◆ **Task inputs**
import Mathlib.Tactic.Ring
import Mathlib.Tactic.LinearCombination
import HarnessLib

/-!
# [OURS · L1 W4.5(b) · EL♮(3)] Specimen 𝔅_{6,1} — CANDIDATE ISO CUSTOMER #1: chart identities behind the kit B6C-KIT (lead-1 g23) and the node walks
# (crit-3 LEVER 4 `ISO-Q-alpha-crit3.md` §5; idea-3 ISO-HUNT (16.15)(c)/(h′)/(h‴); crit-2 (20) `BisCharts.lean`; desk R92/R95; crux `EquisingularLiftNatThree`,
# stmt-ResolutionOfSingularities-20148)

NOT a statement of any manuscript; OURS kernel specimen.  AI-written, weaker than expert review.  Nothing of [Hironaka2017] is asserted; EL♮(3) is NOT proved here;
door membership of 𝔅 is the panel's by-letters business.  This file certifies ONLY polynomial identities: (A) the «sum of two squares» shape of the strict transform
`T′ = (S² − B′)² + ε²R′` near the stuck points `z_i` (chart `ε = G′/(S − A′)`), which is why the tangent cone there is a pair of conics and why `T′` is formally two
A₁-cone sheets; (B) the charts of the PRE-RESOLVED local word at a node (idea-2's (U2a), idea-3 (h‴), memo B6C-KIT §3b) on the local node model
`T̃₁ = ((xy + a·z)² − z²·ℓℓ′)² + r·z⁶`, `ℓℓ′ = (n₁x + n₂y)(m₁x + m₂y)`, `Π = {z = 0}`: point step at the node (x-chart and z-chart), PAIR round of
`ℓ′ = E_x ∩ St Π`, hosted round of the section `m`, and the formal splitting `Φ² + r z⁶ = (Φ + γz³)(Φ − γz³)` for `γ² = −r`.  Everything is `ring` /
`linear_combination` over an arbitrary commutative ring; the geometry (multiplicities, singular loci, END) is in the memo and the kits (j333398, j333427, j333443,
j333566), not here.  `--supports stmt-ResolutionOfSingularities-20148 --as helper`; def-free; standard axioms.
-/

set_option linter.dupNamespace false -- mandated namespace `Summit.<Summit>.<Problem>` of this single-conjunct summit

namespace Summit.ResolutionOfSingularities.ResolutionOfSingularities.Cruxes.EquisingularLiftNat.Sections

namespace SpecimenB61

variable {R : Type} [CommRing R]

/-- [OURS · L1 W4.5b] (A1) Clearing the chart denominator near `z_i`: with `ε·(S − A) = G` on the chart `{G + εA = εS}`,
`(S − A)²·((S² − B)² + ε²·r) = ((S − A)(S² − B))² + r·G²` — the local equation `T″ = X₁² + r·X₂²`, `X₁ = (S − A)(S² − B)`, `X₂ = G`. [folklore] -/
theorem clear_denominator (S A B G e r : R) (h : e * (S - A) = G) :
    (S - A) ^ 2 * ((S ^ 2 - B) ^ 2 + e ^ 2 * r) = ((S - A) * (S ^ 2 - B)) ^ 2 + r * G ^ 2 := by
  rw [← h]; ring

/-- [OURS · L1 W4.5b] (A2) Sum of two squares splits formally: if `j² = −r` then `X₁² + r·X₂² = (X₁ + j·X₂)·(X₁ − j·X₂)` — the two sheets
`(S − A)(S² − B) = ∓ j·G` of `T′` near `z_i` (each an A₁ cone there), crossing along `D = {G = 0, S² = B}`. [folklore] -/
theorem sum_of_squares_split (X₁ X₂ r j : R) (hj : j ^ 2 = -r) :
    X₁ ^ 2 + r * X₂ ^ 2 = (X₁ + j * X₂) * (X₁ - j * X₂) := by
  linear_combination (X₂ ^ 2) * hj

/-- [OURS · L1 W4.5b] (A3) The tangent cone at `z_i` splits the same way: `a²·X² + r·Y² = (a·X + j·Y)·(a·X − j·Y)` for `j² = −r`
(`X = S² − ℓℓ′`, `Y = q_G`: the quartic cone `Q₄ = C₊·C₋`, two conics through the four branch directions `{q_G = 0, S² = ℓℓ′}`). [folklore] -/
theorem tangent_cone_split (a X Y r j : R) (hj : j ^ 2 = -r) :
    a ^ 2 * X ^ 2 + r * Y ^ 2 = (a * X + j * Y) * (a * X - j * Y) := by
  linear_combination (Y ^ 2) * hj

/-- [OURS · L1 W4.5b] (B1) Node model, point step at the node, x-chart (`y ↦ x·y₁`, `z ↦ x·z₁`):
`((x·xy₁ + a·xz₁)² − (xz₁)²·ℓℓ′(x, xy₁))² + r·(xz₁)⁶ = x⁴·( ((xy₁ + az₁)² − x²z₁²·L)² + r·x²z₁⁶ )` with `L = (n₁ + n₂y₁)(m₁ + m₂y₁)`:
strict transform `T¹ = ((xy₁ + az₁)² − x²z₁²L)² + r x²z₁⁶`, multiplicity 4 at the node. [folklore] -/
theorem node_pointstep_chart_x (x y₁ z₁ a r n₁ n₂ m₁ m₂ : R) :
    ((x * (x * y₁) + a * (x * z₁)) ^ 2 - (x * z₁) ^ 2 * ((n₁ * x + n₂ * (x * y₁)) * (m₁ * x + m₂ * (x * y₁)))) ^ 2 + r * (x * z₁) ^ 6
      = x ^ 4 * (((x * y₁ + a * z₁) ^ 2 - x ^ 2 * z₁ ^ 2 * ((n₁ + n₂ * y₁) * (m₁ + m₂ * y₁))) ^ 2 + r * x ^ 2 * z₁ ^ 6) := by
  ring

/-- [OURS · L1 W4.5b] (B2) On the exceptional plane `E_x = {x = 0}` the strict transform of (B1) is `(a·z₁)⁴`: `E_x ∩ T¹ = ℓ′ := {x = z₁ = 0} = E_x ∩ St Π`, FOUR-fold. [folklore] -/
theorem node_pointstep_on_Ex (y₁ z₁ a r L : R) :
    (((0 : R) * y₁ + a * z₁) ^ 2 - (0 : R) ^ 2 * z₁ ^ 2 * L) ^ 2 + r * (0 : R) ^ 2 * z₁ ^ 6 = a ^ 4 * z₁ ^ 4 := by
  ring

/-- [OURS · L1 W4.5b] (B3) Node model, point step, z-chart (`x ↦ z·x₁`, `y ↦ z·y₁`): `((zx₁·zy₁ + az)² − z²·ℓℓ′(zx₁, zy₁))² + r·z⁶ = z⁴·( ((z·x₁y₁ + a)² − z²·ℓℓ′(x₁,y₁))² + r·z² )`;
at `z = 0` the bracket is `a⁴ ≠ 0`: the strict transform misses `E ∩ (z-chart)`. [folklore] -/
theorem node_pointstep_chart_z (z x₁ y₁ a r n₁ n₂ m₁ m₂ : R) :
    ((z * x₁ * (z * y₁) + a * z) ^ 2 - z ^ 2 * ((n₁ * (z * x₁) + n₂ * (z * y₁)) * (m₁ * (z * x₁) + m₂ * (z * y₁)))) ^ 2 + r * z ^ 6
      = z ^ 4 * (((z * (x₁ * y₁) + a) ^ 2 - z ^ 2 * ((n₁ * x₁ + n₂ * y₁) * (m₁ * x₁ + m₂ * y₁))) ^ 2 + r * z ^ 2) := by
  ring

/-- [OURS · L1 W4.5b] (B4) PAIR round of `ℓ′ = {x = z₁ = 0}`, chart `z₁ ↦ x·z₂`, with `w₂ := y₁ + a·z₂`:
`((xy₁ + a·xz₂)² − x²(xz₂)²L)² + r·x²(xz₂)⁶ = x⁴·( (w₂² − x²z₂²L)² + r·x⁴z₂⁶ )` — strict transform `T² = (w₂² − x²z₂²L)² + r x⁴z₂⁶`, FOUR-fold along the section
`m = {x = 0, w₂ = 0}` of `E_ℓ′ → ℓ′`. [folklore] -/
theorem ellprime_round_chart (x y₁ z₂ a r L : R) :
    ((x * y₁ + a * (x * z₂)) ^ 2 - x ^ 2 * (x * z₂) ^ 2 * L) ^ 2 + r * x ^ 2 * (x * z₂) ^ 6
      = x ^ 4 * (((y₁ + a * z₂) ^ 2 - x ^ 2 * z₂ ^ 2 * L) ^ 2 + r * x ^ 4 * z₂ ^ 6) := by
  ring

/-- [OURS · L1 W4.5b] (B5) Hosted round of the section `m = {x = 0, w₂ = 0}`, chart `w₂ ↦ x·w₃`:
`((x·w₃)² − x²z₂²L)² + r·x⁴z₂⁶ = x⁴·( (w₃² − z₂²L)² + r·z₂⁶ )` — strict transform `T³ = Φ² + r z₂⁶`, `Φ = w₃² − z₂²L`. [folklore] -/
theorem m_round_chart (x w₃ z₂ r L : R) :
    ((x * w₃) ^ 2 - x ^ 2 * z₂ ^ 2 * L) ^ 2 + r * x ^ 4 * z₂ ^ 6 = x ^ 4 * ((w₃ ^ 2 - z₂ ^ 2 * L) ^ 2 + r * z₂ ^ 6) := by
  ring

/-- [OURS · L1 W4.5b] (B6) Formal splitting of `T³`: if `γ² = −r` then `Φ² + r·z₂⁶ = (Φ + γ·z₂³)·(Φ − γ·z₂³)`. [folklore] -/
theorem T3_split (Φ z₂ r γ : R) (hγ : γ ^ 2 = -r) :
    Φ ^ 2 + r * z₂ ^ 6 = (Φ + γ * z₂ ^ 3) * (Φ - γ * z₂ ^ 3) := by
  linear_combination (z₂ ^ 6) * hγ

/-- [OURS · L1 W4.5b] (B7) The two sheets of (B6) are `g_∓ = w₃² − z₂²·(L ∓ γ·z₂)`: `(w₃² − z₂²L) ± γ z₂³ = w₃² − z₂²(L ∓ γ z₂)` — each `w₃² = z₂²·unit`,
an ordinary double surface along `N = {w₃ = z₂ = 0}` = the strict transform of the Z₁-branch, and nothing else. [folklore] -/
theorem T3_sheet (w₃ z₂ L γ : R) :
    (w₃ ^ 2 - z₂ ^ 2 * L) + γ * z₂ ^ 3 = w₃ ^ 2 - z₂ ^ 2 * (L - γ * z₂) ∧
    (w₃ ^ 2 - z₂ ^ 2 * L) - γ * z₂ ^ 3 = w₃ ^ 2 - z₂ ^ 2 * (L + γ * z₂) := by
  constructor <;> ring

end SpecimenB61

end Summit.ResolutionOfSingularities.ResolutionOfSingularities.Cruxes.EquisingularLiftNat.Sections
...
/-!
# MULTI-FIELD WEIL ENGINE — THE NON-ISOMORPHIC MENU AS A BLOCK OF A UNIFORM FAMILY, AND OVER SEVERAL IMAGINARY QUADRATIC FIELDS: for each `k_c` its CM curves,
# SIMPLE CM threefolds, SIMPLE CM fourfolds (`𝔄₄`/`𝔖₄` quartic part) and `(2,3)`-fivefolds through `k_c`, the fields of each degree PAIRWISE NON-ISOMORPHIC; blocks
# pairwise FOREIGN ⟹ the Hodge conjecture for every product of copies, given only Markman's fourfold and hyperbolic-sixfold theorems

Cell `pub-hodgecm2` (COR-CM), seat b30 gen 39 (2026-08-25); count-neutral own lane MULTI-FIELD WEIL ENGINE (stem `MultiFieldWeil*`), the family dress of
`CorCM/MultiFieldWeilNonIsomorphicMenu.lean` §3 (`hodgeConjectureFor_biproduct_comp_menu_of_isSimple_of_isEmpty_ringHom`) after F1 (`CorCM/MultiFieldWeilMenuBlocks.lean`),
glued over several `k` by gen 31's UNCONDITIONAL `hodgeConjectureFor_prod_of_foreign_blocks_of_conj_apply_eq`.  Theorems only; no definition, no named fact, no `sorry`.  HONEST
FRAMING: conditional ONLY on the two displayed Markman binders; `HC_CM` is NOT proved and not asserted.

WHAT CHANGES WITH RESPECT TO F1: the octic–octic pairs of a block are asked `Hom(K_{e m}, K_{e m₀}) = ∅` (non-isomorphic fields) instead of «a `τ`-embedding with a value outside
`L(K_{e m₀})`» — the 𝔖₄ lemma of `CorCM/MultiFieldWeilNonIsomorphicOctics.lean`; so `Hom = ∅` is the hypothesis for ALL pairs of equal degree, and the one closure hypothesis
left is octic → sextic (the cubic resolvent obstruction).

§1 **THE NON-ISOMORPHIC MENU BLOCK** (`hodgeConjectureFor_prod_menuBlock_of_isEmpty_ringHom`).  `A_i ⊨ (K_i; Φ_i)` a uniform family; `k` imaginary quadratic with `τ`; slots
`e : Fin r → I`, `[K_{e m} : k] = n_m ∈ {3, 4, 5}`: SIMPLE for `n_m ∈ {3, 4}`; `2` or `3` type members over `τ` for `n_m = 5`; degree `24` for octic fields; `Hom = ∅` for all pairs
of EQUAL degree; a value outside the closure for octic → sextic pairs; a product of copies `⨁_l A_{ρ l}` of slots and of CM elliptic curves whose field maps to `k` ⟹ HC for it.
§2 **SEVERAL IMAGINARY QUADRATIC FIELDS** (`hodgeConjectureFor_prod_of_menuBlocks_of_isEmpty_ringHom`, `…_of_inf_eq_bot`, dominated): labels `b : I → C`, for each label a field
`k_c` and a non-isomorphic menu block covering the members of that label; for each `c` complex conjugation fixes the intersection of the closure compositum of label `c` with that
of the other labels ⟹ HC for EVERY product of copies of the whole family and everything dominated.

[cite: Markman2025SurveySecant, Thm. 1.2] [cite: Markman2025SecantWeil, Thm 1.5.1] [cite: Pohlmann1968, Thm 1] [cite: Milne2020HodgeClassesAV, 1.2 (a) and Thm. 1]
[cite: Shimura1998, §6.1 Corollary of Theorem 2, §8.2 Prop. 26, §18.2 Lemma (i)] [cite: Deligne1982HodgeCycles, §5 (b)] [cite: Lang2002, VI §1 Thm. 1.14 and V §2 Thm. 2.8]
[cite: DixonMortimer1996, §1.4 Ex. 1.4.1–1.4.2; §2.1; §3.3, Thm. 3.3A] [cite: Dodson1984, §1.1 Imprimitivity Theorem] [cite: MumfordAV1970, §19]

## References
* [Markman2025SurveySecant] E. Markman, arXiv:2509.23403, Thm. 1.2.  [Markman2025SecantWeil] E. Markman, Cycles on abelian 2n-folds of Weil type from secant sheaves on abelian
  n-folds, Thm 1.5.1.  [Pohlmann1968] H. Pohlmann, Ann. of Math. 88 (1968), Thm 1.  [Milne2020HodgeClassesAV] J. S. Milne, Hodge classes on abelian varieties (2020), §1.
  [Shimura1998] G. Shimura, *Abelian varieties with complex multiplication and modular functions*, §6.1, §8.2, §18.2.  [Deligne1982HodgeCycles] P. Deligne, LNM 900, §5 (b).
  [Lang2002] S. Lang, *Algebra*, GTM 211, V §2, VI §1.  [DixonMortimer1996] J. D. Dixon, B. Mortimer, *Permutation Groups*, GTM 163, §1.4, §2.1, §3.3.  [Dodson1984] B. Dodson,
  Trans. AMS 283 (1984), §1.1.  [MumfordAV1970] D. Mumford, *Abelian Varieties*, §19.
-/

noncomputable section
==
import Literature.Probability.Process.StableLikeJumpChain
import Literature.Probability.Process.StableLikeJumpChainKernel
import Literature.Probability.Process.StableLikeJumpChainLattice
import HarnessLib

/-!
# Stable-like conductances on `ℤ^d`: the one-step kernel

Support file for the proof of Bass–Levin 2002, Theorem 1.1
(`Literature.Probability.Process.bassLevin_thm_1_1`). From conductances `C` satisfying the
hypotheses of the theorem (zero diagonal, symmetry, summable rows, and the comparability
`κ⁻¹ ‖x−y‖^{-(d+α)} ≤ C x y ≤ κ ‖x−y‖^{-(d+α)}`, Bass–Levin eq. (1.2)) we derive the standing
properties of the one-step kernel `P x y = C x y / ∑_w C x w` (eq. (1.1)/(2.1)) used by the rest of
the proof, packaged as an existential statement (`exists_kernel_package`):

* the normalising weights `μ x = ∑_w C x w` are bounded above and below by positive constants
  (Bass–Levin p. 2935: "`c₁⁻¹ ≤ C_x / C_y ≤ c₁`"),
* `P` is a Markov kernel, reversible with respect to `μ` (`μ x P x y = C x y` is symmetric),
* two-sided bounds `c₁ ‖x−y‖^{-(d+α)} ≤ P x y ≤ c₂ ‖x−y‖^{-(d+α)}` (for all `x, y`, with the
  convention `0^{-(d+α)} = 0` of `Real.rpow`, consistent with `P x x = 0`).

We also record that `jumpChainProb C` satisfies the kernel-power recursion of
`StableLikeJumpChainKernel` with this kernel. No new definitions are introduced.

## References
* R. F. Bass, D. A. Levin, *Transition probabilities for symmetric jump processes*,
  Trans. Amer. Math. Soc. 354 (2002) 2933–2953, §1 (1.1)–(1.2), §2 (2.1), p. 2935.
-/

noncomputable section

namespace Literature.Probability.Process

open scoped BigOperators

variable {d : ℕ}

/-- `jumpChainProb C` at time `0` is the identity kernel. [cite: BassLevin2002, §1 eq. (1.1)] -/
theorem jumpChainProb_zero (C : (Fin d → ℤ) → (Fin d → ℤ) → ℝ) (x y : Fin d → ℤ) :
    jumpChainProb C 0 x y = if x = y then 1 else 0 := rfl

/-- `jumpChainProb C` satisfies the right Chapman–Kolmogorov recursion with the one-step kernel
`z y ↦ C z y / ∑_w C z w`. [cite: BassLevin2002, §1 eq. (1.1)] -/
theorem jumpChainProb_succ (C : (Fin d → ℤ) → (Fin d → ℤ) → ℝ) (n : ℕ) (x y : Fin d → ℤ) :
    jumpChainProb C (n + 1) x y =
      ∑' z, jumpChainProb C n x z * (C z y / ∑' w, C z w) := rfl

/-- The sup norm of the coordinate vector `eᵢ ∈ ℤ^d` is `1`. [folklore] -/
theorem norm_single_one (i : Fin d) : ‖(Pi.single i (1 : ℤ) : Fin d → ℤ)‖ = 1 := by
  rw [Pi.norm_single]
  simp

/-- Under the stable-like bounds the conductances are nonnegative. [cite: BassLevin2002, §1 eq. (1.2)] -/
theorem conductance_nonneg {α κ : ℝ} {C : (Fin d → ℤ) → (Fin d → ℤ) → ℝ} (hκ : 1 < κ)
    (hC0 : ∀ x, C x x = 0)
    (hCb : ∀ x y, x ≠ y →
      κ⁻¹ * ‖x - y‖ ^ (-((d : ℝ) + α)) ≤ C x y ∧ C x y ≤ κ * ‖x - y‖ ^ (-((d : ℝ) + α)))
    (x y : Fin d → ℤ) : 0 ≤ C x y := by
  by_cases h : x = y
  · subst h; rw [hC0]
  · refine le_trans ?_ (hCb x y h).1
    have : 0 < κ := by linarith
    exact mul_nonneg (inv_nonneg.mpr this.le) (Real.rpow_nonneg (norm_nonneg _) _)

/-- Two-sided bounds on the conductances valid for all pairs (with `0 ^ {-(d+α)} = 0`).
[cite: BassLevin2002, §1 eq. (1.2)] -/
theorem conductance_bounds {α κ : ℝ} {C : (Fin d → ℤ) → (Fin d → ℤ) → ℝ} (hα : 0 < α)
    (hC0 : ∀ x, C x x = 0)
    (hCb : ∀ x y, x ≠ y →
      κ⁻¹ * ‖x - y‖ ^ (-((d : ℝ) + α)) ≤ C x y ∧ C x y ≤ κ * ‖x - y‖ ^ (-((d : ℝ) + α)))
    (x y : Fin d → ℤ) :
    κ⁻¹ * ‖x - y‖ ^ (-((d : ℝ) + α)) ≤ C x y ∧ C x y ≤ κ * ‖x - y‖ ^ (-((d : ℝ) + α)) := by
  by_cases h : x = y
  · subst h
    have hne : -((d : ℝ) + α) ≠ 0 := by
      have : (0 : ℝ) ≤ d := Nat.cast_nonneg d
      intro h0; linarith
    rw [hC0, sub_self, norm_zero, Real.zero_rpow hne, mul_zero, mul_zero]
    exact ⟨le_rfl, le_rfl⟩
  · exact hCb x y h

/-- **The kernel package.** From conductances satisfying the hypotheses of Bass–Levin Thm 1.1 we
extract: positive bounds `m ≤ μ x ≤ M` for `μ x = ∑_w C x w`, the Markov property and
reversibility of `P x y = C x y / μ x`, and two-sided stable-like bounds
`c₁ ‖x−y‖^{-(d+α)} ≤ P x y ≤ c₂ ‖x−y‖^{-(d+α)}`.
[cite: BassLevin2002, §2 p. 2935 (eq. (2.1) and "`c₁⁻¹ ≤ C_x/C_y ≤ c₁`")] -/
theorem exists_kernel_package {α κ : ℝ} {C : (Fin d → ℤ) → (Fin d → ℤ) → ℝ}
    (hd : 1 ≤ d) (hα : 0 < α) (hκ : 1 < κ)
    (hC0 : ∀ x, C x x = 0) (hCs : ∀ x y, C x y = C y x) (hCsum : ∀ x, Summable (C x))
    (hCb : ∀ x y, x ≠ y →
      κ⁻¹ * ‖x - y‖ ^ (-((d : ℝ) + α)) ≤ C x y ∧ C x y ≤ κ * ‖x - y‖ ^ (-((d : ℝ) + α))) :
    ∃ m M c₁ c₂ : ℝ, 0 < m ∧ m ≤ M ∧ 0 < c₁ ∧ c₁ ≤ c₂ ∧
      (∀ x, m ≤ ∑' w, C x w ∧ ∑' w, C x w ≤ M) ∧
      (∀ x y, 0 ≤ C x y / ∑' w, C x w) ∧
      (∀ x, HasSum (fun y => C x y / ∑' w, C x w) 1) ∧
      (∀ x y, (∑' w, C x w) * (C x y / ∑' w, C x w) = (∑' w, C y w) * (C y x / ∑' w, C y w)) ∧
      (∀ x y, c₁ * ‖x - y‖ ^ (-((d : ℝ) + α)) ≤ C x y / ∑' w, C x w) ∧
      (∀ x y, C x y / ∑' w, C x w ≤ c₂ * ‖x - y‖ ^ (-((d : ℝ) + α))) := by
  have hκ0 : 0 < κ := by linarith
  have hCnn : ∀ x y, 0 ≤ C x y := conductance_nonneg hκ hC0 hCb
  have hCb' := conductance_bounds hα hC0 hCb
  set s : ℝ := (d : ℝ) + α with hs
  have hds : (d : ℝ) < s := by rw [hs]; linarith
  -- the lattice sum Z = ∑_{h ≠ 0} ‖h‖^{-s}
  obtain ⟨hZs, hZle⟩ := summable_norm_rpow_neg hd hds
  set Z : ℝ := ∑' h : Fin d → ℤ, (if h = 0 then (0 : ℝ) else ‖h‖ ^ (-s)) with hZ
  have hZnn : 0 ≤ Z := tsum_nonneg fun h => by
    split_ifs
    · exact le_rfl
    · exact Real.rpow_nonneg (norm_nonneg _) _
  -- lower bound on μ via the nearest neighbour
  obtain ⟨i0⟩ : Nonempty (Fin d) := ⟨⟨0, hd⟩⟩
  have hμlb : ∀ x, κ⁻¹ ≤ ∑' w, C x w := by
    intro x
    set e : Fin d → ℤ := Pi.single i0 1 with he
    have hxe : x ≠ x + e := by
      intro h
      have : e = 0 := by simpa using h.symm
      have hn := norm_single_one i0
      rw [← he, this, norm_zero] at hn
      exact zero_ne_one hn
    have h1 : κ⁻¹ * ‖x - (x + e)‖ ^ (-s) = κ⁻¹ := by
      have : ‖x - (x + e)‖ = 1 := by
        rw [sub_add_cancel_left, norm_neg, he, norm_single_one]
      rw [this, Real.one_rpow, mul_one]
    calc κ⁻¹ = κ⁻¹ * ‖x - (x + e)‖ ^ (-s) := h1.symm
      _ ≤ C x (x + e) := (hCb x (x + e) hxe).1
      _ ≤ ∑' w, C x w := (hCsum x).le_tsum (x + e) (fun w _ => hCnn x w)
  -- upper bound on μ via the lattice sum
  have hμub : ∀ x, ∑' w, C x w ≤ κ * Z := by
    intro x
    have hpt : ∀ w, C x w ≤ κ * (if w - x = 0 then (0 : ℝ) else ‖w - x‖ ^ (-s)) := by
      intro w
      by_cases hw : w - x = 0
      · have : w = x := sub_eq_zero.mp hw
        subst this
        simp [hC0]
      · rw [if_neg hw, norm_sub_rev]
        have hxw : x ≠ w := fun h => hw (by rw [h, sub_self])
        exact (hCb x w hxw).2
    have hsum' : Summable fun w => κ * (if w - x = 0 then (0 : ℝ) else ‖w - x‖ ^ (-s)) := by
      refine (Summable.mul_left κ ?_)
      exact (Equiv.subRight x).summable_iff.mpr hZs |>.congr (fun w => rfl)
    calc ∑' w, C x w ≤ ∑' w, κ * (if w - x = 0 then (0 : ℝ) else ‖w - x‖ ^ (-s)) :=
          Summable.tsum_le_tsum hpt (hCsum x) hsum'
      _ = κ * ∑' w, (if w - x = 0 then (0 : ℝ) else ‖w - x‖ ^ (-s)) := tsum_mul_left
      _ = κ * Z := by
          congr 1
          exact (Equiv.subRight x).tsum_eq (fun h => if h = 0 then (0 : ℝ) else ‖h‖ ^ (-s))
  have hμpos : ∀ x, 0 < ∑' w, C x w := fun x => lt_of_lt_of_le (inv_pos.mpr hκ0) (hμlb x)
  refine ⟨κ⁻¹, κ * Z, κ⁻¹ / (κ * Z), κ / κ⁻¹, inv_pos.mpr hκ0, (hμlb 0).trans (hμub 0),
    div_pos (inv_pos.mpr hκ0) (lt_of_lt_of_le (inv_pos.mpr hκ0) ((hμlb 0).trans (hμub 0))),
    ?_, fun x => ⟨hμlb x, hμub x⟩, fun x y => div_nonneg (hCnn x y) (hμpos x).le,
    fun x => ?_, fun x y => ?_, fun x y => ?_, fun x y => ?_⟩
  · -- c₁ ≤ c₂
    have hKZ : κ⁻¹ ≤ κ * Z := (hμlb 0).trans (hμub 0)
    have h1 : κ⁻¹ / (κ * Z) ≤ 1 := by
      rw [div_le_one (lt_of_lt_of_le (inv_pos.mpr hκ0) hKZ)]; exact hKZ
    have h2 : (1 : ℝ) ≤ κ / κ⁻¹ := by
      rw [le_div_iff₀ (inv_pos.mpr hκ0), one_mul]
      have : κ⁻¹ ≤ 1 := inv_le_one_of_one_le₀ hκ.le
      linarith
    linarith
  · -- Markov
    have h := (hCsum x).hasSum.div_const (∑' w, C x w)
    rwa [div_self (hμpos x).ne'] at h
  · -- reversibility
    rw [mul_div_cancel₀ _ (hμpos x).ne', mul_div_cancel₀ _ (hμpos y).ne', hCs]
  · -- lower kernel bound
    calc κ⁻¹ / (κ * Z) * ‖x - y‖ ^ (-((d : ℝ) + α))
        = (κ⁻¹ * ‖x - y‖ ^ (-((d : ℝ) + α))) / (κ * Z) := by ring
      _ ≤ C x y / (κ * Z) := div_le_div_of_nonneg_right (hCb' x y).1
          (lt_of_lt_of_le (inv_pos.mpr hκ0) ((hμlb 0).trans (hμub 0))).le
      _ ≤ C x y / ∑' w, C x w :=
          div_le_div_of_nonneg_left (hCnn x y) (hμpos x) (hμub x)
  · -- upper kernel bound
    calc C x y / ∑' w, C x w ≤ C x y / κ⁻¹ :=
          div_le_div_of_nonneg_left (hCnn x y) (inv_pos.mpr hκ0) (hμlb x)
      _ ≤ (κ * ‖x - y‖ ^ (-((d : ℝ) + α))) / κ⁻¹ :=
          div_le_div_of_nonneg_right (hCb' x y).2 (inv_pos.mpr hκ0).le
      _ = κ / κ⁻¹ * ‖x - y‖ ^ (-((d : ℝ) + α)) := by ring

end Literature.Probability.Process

◆ **Exercise**
Search the listing above for the lines with "have hCb' := conductance_bounds hα hC0 hCb" and "exact (hCb x w hxw).2", then output those lines and all lines between them exactly.

◆ **Response area**
  have hCb' := conductance_bounds hα hC0 hCb
  set s : ℝ := (d : ℝ) + α with hs
  have hds : (d : ℝ) < s := by rw [hs]; linarith
  -- the lattice sum Z = ∑_{h ≠ 0} ‖h‖^{-s}
  obtain ⟨hZs, hZle⟩ := summable_norm_rpow_neg hd hds
  set Z : ℝ := ∑' h : Fin d → ℤ, (if h = 0 then (0 : ℝ) else ‖h‖ ^ (-s)) with hZ
  have hZnn : 0 ≤ Z := tsum_nonneg fun h => by
    split_ifs
    · exact le_rfl
    · exact Real.rpow_nonneg (norm_nonneg _) _
  -- lower bound on μ via the nearest neighbour
  obtain ⟨i0⟩ : Nonempty (Fin d) := ⟨⟨0, hd⟩⟩
  have hμlb : ∀ x, κ⁻¹ ≤ ∑' w, C x w := by
    intro x
    set e : Fin d → ℤ := Pi.single i0 1 with he
    have hxe : x ≠ x + e := by
      intro h
      have : e = 0 := by simpa using h.symm
      have hn := norm_single_one i0
      rw [← he, this, norm_zero] at hn
      exact zero_ne_one hn
    have h1 : κ⁻¹ * ‖x - (x + e)‖ ^ (-s) = κ⁻¹ := by
      have : ‖x - (x + e)‖ = 1 := by
        rw [sub_add_cancel_left, norm_neg, he, norm_single_one]
      rw [this, Real.one_rpow, mul_one]
    calc κ⁻¹ = κ⁻¹ * ‖x - (x + e)‖ ^ (-s) := h1.symm
      _ ≤ C x (x + e) := (hCb x (x + e) hxe).1
      _ ≤ ∑' w, C x w := (hCsum x).le_tsum (x + e) (fun w _ => hCnn x w)
  -- upper bound on μ via the lattice sum
  have hμub : ∀ x, ∑' w, C x w ≤ κ * Z := by
    intro x
    have hpt : ∀ w, C x w ≤ κ * (if w - x = 0 then (0 : ℝ) else ‖w - x‖ ^ (-s)) := by
      intro w
      by_cases hw : w - x = 0
      · have : w = x := sub_eq_zero.mp hw
        subst this
        simp [hC0]
      · rw [if_neg hw, norm_sub_rev]
        have hxw : x ≠ w := fun h => hw (by rw [h, sub_self])
        exact (hCb x w hxw).2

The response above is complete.